Como a estas alturas de viaje uno ya ha llegado al convencimiento de que no está para recibir muchas más medallas, revelaré aquí que la primera pista para denunciar que a Paco Rabal le querían birlar su nombre de la Casa de la Cultura de Albudeite me la dio el exconcejal de IU en Murcia, Nacho Tornel, un tipo tan íntegro como de una sola pieza, en una red social. Desde ahí fui tirando del hilo hasta descubrir que la propuesta, a través de una estrambótica moción, consistía en sustituir al actor aguileño por el padre de una concejala del equipo de gobierno municipal. Que, además, el alcalde pretendía también darle el nombre de su propio progenitor, con apodo incluido, a un callejón del pueblo. Y que los poetas Rafael Alberti y el archenero Vicente Medina correrían suerte parecida a la del desaparecido Rabal.
Nunca un par de post [1 y 2], publicados en mi página de Facebook y enlazados en la de Twitter, tuvieron tanto eco y repercusión. Los titulé La identidad perdida, como sentido lamento ante lo injusto que aún ocurre en una tierra donde parece que seguimos sin tener muy claro quiénes somos y, lo que puede ser peor, lo que aspiramos a ser. Este intento fallido de los gobernantes del PP y Ciudadanos en Albudeite, al pretender arreglar cuentas con la historia a base de cambiar las placas del callejero, me recordó algo que relaté en otro artículo hace un lustro y que ocurrió en mi pueblo, hacia 1979, nada más llegar los socialistas al poder en el ayuntamiento de Alguazas.
A mi padre, funcionario municipal, le encomendaron elaborar un listado con los nombres de las calles para, con él confeccionado, proceder al cambio de los que consideraran improcedentes “por su marcado cariz político”. Comenzó a leer aquella lista ante los ediles, con notable y lógica presencia en ella de personajes vinculados al régimen franquista, hasta llegar al escritor y pensador vasco Miguel de Unamuno, al que un veterano concejal del grupo mayoritario tildó sin más consideraciones de fascista.
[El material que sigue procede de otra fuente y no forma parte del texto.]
import Mathlib.LinearAlgebra.Matrix.PosDef
import Mathlib.Analysis.Matrix.Order
import Mathlib.Data.Matrix.ColumnRowPartitioned
import Mathlib.Algebra.Star.Pi
import HarnessLib

/-!
# Ventures/CertifiedQuantumChemistry — Rows/KernelFacialReduction.lean: index-dropping facial
# reduction of a PSD block by a KNOWN kernel

HONEST FRAMING (verbatim): certified bounds for a stated model Hamiltonian in a stated basis; not a
claim about the real molecule beyond that model.

Seat rdm-B (gen 29), zero compute; a courtesy file of the X∞ structure ladder (no row, no claim node,
nothing asserted about any model). It types the elementary lemma behind the facially reduced leg-F
vehicles `orbD<L>f` of `pub-qchem-rdmb/ab-files/v56/face/` (METHOD NOTE X∞-F/FACE,
`pub-qchem-rdmb/tools/narrow-g29/METHOD-NOTE.md` §3) and behind the structural-face remark of
`Rows/GMatrixSectorKernel.lean`:

  if `B` is Hermitian, `B * W = 0`, and the rows of `W` indexed by the DROPPED set `T` form an
  invertible square matrix, then `B ⪰ 0 ⟺ B[S,S] ⪰ 0` for the KEPT set `S` (the complement of `T`).

Reason: `[e_S | W]` is a basis, congruence by it turns `B` into `diag(B[S,S], 0)`. The file proves it
vector-wise (no determinant): every `x` decomposes as `x = s + u` with `u ∈ range W ⊆ ker B` and `s`
supported on `S`, and for Hermitian `B` the quadratic form only sees `s`
(`star_dotProduct_mulVec_add_of_mulVec_eq_zero`). Consequences for the cell's SDP vehicles (words, not
Lean): once the structural rows `B(z) W = 0` are imposed as equalities, the PSD constraint on `B(z)` may be
replaced by the PSD constraint on its principal submatrix `B(z)[S,S]`, with the same feasible set; the
physical anchor then is a Slater point. Everything is PROVED (0 sorry); typeclass generality = any
`CommRing` with a compatible star order (covers `ℝ`, `ℚ`, `ℂ`).
-/

namespace Summit.Ventures.CertifiedQuantumChemistry

open Matrix

variable {R : Type*} [CommRing R] [StarRing R]

/-- For a Hermitian `B` and a kernel vector `u` (`B u = 0`), the quadratic form does not see `u`:
`(x + u)ᴴ B (x + u) = xᴴ B x`. [folklore] -/
theorem star_dotProduct_mulVec_add_of_mulVec_eq_zero {n : Type*} [Fintype n]
    {B : Matrix n n R} (hB : B.IsHermitian) {u : n → R} (hu : B *ᵥ u = 0) (x : n → R) :
    star (x + u) ⬝ᵥ (B *ᵥ (x + u)) = star x ⬝ᵥ (B *ᵥ x) := by
  have hu' : star u ᵥ* B = 0 := by
    have h := congrArg star hu
    rw [star_mulVec, hB.eq, star_zero] at h
    exact h
  rw [mulVec_add, hu, add_zero, star_add, add_dotProduct, dotProduct_mulVec (star u), hu',
    zero_dotProduct, add_zero]

/-- The `(1,1)` block of a `Sum`-indexed square matrix is its principal submatrix on `Sum.inl`.
[folklore] -/
theorem toBlocks₁₁_eq_submatrix {S T α : Type*} (B : Matrix (S ⊕ T) (S ⊕ T) α) :
    B.toBlocks₁₁ = B.submatrix Sum.inl Sum.inl := rfl

/-- The quadratic form of `B` at a vector supported on the kept block `S` is the quadratic form of the
principal submatrix `B.toBlocks₁₁`. [folklore] -/
theorem star_sumElim_zero_dotProduct_mulVec {S T : Type*} [Fintype S] [Fintype T]
    (B : Matrix (S ⊕ T) (S ⊕ T) R) (v : S → R) :
    star (Sum.elim v 0) ⬝ᵥ (B *ᵥ Sum.elim v 0) = star v ⬝ᵥ (B.toBlocks₁₁ *ᵥ v) := by
  have hstar : star (Sum.elim v (0 : T → R)) = Sum.elim (star v) 0 := by
    rw [Function.star_sumElim, star_zero]
  conv_lhs => rw [← fromBlocks_toBlocks B]
  rw [fromBlocks_mulVec, Sum.elim_comp_inl, Sum.elim_comp_inr, mulVec_zero, mulVec_zero, add_zero,
    add_zero, hstar, sumElim_dotProduct_sumElim, zero_dotProduct, add_zero]

/-- INDEX-DROPPING FACIAL REDUCTION (block form). Let `B` be a Hermitian matrix indexed by
`S ⊕ T` (`S` = kept indices, `T` = dropped indices) and `W : Matrix (S ⊕ T) T R` with `B * W = 0`
whose `T`-rows `W.toRows₂` are invertible. Then `B` is positive semidefinite iff its principal
submatrix `B.toBlocks₁₁` on `S` is. (`[e_S | W]` is a basis in which `B` is `diag(B[S,S], 0)`.)
[folklore: facial reduction of a spectrahedron by a known kernel; e.g. Borwein–Wolkowicz 1981,
Permenter–Parrilo 2018 §2] -/
theorem posSemidef_iff_toBlocks₁₁_of_mul_eq_zero [PartialOrder R] {S T : Type*} [Fintype S] [Fintype T]
    [DecidableEq T] {B : Matrix (S ⊕ T) (S ⊕ T) R} (hB : B.IsHermitian)
    {W : Matrix (S ⊕ T) T R} (hBW : B * W = 0) [Invertible W.toRows₂] :
    B.PosSemidef ↔ B.toBlocks₁₁.PosSemidef := by
  constructor
  · intro h
    rw [toBlocks₁₁_eq_submatrix]
    exact h.submatrix Sum.inl
  · intro hA
    refine PosSemidef.of_dotProduct_mulVec_nonneg hB fun x => ?_
    -- coefficients on the kernel vectors that cancel the `T`-part of `x`
    set t : T → R := ⅟(W.toRows₂) *ᵥ (fun i => x (Sum.inr i)) with ht
    set u : S ⊕ T → R := W *ᵥ t with hu_def
    have hu : B *ᵥ u = 0 := by
      rw [hu_def, mulVec_mulVec, hBW, zero_mulVec]
    have hT : ∀ i : T, u (Sum.inr i) = x (Sum.inr i) := by
      intro i
      have h1 : u (Sum.inr i) = (W.toRows₂ *ᵥ t) i := rfl
      rw [h1, ht, mulVec_mulVec, mul_invOf_self, one_mulVec]
    set s : S ⊕ T → R := x - u with hs_def
    have hs : s = Sum.elim (fun j => s (Sum.inl j)) 0 := by
      funext i
      cases i with
      | inl j => rfl
      | inr i => simp [hs_def, hT i]
    have hx : x = s + u := by rw [hs_def, sub_add_cancel]
    rw [hx, star_dotProduct_mulVec_add_of_mulVec_eq_zero hB hu, hs,
      star_sumElim_zero_dotProduct_mulVec]
    exact hA.dotProduct_mulVec_nonneg _

/-- INDEX-DROPPING FACIAL REDUCTION (general index type). For `B : Matrix m m R` Hermitian with
`B * W = 0`, any splitting `e : S ⊕ T ≃ m` of the indices into kept (`S`) and dropped (`T`) ones
such that the dropped rows of `W` are invertible gives `B ⪰ 0 ⟺ B[S,S] ⪰ 0`, where
`B[S,S] = B.submatrix (e ∘ inl) (e ∘ inl)`. This is the form used by the facially reduced
solver vehicles: drop `|T| = rank W` coordinates of the block, keep the kernel identities as
equality rows. [folklore] -/
theorem posSemidef_iff_submatrix_of_mul_eq_zero [PartialOrder R] {S T m : Type*} [Fintype S]
    [Fintype T] [DecidableEq T] [Fintype m] {B : Matrix m m R} (hB : B.IsHermitian)
    {W : Matrix m T R} (hBW : B * W = 0) (e : S ⊕ T ≃ m) [Invertible (W.submatrix e id).toRows₂] :
    B.PosSemidef ↔ (B.submatrix (e ∘ Sum.inl) (e ∘ Sum.inl)).PosSemidef := by
  have hB' : (B.submatrix e e).IsHermitian := hB.submatrix e
  have hBW' : B.submatrix e e * W.submatrix e id = 0 := by
    rw [← submatrix_mul B W e e id e.bijective, hBW, submatrix_zero, Pi.zero_apply, Pi.zero_apply]
  have key := posSemidef_iff_toBlocks₁₁_of_mul_eq_zero hB' hBW'
  rw [posSemidef_submatrix_equiv e] at key
  rw [key, toBlocks₁₁_eq_submatrix, submatrix_submatrix]

/-! ### Appendix (gen 29, same sitting): why the FACE ROWS are valid equalities
The facially reduced vehicles impose `B(y) w = 0` as linear rows. On the feasible set this is implied
by the rider: `structid` records that the diagonal form `w† B(y) w` is an affine combination of the
rider rows (so it VANISHES at every row-feasible `y`), and a positive semidefinite matrix whose
quadratic form vanishes at `w` has `w` in its kernel (Mathlib's
`Matrix.PosSemidef.dotProduct_mulVec_zero_iff`, over `RCLike` scalars). The abstract statement: -/

section FaceRows

open scoped ComplexOrder

/-- FACE ROWS ARE IMPLIED. Let `Bof y` be the block at the variables `y`, `rows` the rider's affine
constraints, and `w` a vector whose diagonal form vanishes on the affine space (`hid`, the `structid`
identity "`w† B(·) w` reduces to `0` modulo the rider rows"). Then at every row-feasible `y` with
`Bof y ⪰ 0` the whole vector identity `B(y) w = 0` holds — so adding these rows to the programme does
not change its feasible set. [folklore] -/
theorem mulVec_eq_zero_of_face_identity {𝕜 : Type*} [RCLike 𝕜] {ι n : Type*} [Fintype n]
    (Bof : (ι → 𝕜) → Matrix n n 𝕜) (rows : (ι → 𝕜) → Prop) (w : n → 𝕜)
    (hid : ∀ y, rows y → star w ⬝ᵥ (Bof y *ᵥ w) = 0) {y : ι → 𝕜} (hy : rows y)
    (hpsd : (Bof y).PosSemidef) : Bof y *ᵥ w = 0 :=
  (hpsd.dotProduct_mulVec_zero_iff w).mp (hid y hy)

/-- Conversely (trivially) the face rows imply the vanishing of the diagonal form, so on the PSD-feasible
set the two descriptions of the face coincide. [folklore] -/
theorem face_identity_iff_mulVec_eq_zero {𝕜 : Type*} [RCLike 𝕜] {n : Type*} [Fintype n]
    {B : Matrix n n 𝕜} (hpsd : B.PosSemidef) (w : n → 𝕜) :
    star w ⬝ᵥ (B *ᵥ w) = 0 ↔ B *ᵥ w = 0 :=
  hpsd.dotProduct_mulVec_zero_iff w

end FaceRows

end Summit.Ventures.CertifiedQuantumChemistry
Mi padre no tuvo más remedio que discrepar por aquella apreciación, tras lo que argumentó su razonamiento y, finalmente, a Unamuno se le respetó su calle.
Lo que no conté en aquel artículo es que años después, comentando la anécdota con él, y durante una sobremesa mientras degustábamos un café, le llegué a preguntar:
–Y si en lugar de Unamuno hubiera sido Federico García Lorca, ¿habrías intentado también hacer entrar en razón a aquella gente?
Mi padre se sonrió, me miró al instante y me dijo:
–No te quepa duda. Y con Miguel Hernández, Machado e incluso con Alberti.
Aquella lección la tengo aprendida desde entonces. Quien me estaba diciendo esto era un hombre que hasta 1974, cada 20 de noviembre, leyó públicamente durante años el testamento político de José Antonio, ante la cruz de los caídos, en mi pueblo, ataviado con la camisa azul de la Falange. Un hombre comprometido con su ideología, ciertamente, pero que por encima de todo había leído, estudiado y cultivado para distinguir lo justo de lo injusto, lo ético de lo inmoral y lo tolerante de lo sectario. Porque los sectarios siempre han temido al hombre libre, como escribiera el hoy recuperado Chaves Nogales. Es quizá por eso que, en su memoria, tal y como un día él salvó a Unamuno, yo también haya intentado ahora salvar a Paco Rabal, un actor al que, por otra parte, tanto admiramos ambos cuando lo contemplábamos en la pantalla.